- _Data to process_:
******

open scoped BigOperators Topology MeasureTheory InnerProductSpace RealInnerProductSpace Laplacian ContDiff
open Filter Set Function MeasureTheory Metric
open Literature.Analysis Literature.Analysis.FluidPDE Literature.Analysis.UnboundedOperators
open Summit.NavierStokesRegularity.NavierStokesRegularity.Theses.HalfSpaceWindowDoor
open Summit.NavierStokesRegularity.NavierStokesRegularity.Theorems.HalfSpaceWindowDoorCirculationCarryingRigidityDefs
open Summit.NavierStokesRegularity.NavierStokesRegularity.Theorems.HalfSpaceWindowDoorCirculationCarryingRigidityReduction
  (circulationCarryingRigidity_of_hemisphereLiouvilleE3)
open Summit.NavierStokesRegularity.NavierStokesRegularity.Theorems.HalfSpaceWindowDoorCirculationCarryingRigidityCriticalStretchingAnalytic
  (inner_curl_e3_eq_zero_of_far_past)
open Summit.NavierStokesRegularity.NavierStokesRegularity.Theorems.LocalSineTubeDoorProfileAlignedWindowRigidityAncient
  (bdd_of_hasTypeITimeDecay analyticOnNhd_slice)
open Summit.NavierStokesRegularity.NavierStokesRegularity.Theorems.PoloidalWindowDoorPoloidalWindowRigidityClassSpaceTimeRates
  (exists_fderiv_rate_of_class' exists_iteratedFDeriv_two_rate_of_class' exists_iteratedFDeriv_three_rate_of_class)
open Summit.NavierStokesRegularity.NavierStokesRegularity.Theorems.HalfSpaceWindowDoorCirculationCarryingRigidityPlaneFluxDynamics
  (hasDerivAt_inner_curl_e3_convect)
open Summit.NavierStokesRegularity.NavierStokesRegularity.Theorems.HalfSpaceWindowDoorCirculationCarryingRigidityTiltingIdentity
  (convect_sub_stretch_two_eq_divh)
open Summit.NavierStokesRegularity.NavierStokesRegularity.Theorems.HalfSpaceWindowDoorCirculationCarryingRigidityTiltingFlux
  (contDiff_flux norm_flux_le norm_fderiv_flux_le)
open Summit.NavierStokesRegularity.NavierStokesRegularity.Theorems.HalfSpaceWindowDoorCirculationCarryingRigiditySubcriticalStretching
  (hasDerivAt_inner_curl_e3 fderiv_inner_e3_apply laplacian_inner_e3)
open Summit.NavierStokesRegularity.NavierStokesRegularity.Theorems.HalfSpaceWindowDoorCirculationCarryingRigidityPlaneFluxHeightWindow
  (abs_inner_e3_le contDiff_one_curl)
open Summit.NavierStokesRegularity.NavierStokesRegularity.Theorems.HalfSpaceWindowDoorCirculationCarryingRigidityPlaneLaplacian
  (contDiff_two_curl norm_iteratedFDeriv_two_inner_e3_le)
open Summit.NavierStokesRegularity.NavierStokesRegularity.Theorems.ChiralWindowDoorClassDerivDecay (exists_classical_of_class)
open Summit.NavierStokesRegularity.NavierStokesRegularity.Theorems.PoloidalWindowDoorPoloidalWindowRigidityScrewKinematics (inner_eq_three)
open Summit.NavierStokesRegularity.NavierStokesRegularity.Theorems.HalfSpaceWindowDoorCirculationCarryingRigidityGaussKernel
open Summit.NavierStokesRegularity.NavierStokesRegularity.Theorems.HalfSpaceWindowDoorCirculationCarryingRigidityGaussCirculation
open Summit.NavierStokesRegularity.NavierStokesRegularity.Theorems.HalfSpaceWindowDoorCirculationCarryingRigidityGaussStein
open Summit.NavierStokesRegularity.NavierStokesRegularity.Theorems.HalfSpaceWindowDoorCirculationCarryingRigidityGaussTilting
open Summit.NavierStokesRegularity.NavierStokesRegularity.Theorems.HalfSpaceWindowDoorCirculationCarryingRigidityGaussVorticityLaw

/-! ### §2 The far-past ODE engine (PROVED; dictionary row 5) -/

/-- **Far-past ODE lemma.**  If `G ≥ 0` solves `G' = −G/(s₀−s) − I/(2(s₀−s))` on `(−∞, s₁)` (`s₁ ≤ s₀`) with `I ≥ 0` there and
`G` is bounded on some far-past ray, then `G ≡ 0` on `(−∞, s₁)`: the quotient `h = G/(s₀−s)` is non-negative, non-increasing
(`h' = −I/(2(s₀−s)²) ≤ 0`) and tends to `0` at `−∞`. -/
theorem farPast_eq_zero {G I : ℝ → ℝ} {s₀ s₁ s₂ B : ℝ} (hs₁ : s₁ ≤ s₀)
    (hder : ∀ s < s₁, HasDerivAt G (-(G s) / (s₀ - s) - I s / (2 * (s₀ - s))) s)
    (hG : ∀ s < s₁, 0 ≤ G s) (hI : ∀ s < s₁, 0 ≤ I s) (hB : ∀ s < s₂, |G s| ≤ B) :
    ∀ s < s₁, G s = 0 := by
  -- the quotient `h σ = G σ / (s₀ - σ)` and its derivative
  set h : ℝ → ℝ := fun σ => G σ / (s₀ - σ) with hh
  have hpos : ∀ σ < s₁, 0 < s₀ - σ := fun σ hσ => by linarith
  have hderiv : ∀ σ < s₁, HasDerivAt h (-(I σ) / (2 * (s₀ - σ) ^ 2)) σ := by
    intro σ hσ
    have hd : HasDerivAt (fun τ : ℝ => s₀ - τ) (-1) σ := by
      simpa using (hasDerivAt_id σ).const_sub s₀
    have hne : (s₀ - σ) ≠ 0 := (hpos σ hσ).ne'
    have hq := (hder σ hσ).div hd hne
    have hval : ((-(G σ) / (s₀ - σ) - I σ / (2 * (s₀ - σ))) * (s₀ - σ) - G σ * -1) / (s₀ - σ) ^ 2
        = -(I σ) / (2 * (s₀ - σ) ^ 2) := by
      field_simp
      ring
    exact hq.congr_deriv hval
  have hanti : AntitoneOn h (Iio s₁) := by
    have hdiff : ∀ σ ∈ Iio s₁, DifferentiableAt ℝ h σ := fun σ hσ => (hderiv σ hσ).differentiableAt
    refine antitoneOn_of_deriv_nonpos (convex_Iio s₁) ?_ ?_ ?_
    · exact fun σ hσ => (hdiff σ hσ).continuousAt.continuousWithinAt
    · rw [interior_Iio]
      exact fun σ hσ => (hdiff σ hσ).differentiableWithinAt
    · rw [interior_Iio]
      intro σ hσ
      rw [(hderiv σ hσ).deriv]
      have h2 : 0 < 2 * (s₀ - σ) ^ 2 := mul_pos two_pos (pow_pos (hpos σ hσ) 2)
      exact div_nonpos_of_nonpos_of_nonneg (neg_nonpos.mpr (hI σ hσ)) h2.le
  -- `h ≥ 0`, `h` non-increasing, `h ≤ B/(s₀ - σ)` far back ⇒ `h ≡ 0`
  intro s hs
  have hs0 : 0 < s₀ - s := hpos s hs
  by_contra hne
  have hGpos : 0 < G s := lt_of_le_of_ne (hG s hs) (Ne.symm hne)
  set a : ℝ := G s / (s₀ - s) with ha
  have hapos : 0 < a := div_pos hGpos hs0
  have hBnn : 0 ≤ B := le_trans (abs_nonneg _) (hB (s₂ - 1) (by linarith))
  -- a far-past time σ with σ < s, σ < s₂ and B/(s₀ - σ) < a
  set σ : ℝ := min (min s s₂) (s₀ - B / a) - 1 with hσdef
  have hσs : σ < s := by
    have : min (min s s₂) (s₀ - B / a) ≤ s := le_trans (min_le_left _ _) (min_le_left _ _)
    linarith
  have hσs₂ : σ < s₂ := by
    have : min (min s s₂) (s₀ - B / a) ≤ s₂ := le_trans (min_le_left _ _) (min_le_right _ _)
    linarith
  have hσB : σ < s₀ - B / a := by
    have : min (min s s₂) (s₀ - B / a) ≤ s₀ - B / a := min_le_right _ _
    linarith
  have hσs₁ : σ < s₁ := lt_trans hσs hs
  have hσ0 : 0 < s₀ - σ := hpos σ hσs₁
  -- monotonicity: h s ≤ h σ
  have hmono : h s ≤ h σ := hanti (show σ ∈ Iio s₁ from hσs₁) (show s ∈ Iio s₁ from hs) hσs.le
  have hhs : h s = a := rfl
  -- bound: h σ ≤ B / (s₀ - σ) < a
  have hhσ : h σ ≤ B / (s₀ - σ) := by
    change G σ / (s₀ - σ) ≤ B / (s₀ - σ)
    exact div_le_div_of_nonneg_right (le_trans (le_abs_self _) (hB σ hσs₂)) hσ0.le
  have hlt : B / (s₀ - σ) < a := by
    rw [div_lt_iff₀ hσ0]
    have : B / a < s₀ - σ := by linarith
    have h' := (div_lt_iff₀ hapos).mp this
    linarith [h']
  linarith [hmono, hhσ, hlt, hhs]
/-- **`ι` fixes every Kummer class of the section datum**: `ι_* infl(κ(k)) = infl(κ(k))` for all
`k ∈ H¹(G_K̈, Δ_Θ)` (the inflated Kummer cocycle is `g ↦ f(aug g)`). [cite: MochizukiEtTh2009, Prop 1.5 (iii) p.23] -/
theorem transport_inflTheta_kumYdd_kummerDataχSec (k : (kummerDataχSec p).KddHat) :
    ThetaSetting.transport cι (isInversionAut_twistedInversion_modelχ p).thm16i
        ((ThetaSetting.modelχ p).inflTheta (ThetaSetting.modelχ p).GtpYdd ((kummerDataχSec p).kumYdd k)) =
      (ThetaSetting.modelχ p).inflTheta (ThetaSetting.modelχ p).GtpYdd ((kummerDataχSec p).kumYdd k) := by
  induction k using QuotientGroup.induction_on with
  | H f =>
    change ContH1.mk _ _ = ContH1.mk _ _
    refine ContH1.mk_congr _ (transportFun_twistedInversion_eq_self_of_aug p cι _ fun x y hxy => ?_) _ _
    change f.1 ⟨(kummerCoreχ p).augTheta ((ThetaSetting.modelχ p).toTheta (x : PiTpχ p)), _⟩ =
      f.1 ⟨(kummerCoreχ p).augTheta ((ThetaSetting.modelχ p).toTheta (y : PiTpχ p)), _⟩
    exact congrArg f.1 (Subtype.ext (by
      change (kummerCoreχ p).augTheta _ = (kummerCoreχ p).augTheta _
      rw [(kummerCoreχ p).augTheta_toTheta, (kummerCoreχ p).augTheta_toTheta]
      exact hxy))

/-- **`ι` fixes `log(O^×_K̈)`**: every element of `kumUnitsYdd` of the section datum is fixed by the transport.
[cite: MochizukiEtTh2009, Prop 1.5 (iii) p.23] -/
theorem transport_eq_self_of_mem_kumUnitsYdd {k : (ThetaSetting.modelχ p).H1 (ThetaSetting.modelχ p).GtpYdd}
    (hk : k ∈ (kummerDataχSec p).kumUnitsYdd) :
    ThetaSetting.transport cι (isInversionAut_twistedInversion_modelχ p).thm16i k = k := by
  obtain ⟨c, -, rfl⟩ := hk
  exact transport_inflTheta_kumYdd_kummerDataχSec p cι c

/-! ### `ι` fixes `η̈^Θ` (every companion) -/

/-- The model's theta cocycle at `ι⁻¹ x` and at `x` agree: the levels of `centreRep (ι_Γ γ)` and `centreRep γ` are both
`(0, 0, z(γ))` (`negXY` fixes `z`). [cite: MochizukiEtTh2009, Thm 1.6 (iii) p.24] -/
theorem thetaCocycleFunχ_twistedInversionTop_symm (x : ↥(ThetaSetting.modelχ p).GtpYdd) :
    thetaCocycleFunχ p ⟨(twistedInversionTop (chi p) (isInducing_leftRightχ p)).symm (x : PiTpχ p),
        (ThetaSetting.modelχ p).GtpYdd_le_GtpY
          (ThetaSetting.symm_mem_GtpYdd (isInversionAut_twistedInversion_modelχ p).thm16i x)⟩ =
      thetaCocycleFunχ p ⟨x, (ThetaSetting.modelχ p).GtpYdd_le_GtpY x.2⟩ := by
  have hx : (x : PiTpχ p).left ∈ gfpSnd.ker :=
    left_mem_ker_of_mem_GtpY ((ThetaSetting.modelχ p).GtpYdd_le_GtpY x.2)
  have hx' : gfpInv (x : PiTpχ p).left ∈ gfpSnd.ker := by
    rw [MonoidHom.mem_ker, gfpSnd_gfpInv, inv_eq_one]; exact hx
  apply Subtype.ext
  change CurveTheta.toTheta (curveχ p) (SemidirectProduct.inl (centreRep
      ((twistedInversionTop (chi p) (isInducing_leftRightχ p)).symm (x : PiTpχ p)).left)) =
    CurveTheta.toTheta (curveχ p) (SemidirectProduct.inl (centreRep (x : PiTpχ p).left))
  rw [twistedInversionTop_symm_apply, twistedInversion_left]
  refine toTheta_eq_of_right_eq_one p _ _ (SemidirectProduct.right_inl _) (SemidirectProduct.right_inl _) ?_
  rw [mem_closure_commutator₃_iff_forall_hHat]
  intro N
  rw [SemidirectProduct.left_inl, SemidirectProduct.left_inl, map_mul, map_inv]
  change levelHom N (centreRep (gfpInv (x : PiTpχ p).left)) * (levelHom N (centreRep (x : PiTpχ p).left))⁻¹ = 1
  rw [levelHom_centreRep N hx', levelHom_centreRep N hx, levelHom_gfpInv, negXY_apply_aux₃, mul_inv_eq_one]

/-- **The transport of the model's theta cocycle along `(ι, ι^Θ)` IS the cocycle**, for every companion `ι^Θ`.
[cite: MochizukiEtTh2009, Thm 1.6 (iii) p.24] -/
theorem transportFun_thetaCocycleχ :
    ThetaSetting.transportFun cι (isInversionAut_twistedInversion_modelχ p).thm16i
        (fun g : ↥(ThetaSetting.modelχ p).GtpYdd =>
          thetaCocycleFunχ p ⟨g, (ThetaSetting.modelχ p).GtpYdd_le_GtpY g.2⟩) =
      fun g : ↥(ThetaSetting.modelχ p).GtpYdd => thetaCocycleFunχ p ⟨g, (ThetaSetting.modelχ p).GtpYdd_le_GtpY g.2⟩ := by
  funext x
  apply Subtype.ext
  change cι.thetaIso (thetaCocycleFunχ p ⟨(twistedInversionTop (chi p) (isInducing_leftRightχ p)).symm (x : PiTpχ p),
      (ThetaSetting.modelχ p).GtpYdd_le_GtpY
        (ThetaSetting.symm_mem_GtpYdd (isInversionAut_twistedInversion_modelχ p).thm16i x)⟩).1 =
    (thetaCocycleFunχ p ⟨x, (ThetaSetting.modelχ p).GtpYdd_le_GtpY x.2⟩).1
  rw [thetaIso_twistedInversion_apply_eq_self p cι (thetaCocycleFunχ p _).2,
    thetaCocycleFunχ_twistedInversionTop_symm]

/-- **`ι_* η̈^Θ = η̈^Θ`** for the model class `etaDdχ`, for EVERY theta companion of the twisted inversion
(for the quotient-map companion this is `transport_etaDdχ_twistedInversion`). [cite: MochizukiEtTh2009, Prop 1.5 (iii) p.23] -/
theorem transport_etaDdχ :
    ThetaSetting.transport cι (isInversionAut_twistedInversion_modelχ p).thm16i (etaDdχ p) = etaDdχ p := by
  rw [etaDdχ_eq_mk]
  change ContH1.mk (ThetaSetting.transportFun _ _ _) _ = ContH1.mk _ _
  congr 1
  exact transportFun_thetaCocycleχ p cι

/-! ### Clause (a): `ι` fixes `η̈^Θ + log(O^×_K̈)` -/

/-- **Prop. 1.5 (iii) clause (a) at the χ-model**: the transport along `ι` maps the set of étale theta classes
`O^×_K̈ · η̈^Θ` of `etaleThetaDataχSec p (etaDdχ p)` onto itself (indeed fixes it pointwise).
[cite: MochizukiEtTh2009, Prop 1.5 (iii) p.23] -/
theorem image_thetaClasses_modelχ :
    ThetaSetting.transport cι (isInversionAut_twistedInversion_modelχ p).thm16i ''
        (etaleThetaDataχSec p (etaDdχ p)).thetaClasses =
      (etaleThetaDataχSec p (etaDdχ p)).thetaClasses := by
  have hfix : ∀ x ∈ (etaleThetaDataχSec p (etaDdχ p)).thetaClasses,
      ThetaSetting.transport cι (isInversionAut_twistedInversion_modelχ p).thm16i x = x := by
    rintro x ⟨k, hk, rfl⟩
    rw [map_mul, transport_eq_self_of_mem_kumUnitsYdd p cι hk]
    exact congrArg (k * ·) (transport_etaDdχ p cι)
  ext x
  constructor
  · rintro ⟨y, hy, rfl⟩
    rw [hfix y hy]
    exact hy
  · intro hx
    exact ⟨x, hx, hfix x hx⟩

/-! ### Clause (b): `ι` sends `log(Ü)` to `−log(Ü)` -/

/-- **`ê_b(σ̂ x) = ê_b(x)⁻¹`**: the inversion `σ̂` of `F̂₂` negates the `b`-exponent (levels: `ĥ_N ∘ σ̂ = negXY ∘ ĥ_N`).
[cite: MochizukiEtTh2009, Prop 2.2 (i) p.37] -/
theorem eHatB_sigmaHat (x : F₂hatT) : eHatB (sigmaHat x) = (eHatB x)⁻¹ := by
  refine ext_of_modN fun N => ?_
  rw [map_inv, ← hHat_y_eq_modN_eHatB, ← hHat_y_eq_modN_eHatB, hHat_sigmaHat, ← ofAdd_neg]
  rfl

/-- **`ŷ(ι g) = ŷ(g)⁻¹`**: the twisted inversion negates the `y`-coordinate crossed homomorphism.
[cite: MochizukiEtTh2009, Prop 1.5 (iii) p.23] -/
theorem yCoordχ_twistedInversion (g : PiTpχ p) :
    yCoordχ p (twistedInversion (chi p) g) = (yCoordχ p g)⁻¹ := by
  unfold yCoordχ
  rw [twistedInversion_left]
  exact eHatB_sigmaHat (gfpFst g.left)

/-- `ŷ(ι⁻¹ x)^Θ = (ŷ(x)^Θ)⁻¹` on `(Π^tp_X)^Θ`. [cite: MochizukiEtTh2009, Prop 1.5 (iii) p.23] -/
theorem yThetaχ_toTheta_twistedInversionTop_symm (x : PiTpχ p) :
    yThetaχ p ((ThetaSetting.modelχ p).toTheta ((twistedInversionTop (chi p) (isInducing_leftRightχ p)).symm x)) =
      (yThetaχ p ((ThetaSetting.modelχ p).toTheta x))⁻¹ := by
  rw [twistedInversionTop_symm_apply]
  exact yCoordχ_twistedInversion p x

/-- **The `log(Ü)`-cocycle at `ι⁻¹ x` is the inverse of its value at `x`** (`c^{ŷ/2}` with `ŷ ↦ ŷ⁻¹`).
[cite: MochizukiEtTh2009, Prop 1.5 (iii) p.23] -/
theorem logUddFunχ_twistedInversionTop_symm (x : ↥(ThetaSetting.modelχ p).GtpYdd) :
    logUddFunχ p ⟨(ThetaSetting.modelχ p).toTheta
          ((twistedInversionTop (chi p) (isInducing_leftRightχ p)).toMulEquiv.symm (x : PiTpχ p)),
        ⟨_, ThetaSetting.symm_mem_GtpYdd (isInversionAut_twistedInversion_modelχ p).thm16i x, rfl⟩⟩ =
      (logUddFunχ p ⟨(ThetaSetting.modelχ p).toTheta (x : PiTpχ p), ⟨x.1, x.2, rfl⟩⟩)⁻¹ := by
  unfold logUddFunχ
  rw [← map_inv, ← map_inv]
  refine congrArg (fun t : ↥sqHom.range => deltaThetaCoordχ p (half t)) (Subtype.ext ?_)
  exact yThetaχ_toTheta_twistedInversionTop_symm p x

******

Copy out the lines above exactly, beginning at the one that contains "(min_le_left _ _) (min_le_left _ _)" and ending at the one that contains "by the transport.".

    have : min (min s s₂) (s₀ - B / a) ≤ s := le_trans (min_le_left _ _) (min_le_left _ _)
    linarith
  have hσs₂ : σ < s₂ := by
    have : min (min s s₂) (s₀ - B / a) ≤ s₂ := le_trans (min_le_left _ _) (min_le_right _ _)
    linarith
  have hσB : σ < s₀ - B / a := by
    have : min (min s s₂) (s₀ - B / a) ≤ s₀ - B / a := min_le_right _ _
    linarith
  have hσs₁ : σ < s₁ := lt_trans hσs hs
  have hσ0 : 0 < s₀ - σ := hpos σ hσs₁
  -- monotonicity: h s ≤ h σ
  have hmono : h s ≤ h σ := hanti (show σ ∈ Iio s₁ from hσs₁) (show s ∈ Iio s₁ from hs) hσs.le
  have hhs : h s = a := rfl
  -- bound: h σ ≤ B / (s₀ - σ) < a
  have hhσ : h σ ≤ B / (s₀ - σ) := by
    change G σ / (s₀ - σ) ≤ B / (s₀ - σ)
    exact div_le_div_of_nonneg_right (le_trans (le_abs_self _) (hB σ hσs₂)) hσ0.le
  have hlt : B / (s₀ - σ) < a := by
    rw [div_lt_iff₀ hσ0]
    have : B / a < s₀ - σ := by linarith
    have h' := (div_lt_iff₀ hapos).mp this
    linarith [h']
  linarith [hmono, hhσ, hlt, hhs]
/-- **`ι` fixes every Kummer class of the section datum**: `ι_* infl(κ(k)) = infl(κ(k))` for all
`k ∈ H¹(G_K̈, Δ_Θ)` (the inflated Kummer cocycle is `g ↦ f(aug g)`). [cite: MochizukiEtTh2009, Prop 1.5 (iii) p.23] -/
theorem transport_inflTheta_kumYdd_kummerDataχSec (k : (kummerDataχSec p).KddHat) :
    ThetaSetting.transport cι (isInversionAut_twistedInversion_modelχ p).thm16i
        ((ThetaSetting.modelχ p).inflTheta (ThetaSetting.modelχ p).GtpYdd ((kummerDataχSec p).kumYdd k)) =
      (ThetaSetting.modelχ p).inflTheta (ThetaSetting.modelχ p).GtpYdd ((kummerDataχSec p).kumYdd k) := by
  induction k using QuotientGroup.induction_on with
  | H f =>
    change ContH1.mk _ _ = ContH1.mk _ _
    refine ContH1.mk_congr _ (transportFun_twistedInversion_eq_self_of_aug p cι _ fun x y hxy => ?_) _ _
    change f.1 ⟨(kummerCoreχ p).augTheta ((ThetaSetting.modelχ p).toTheta (x : PiTpχ p)), _⟩ =
      f.1 ⟨(kummerCoreχ p).augTheta ((ThetaSetting.modelχ p).toTheta (y : PiTpχ p)), _⟩
    exact congrArg f.1 (Subtype.ext (by
      change (kummerCoreχ p).augTheta _ = (kummerCoreχ p).augTheta _
      rw [(kummerCoreχ p).augTheta_toTheta, (kummerCoreχ p).augTheta_toTheta]
      exact hxy))

/-- **`ι` fixes `log(O^×_K̈)`**: every element of `kumUnitsYdd` of the section datum is fixed by the transport.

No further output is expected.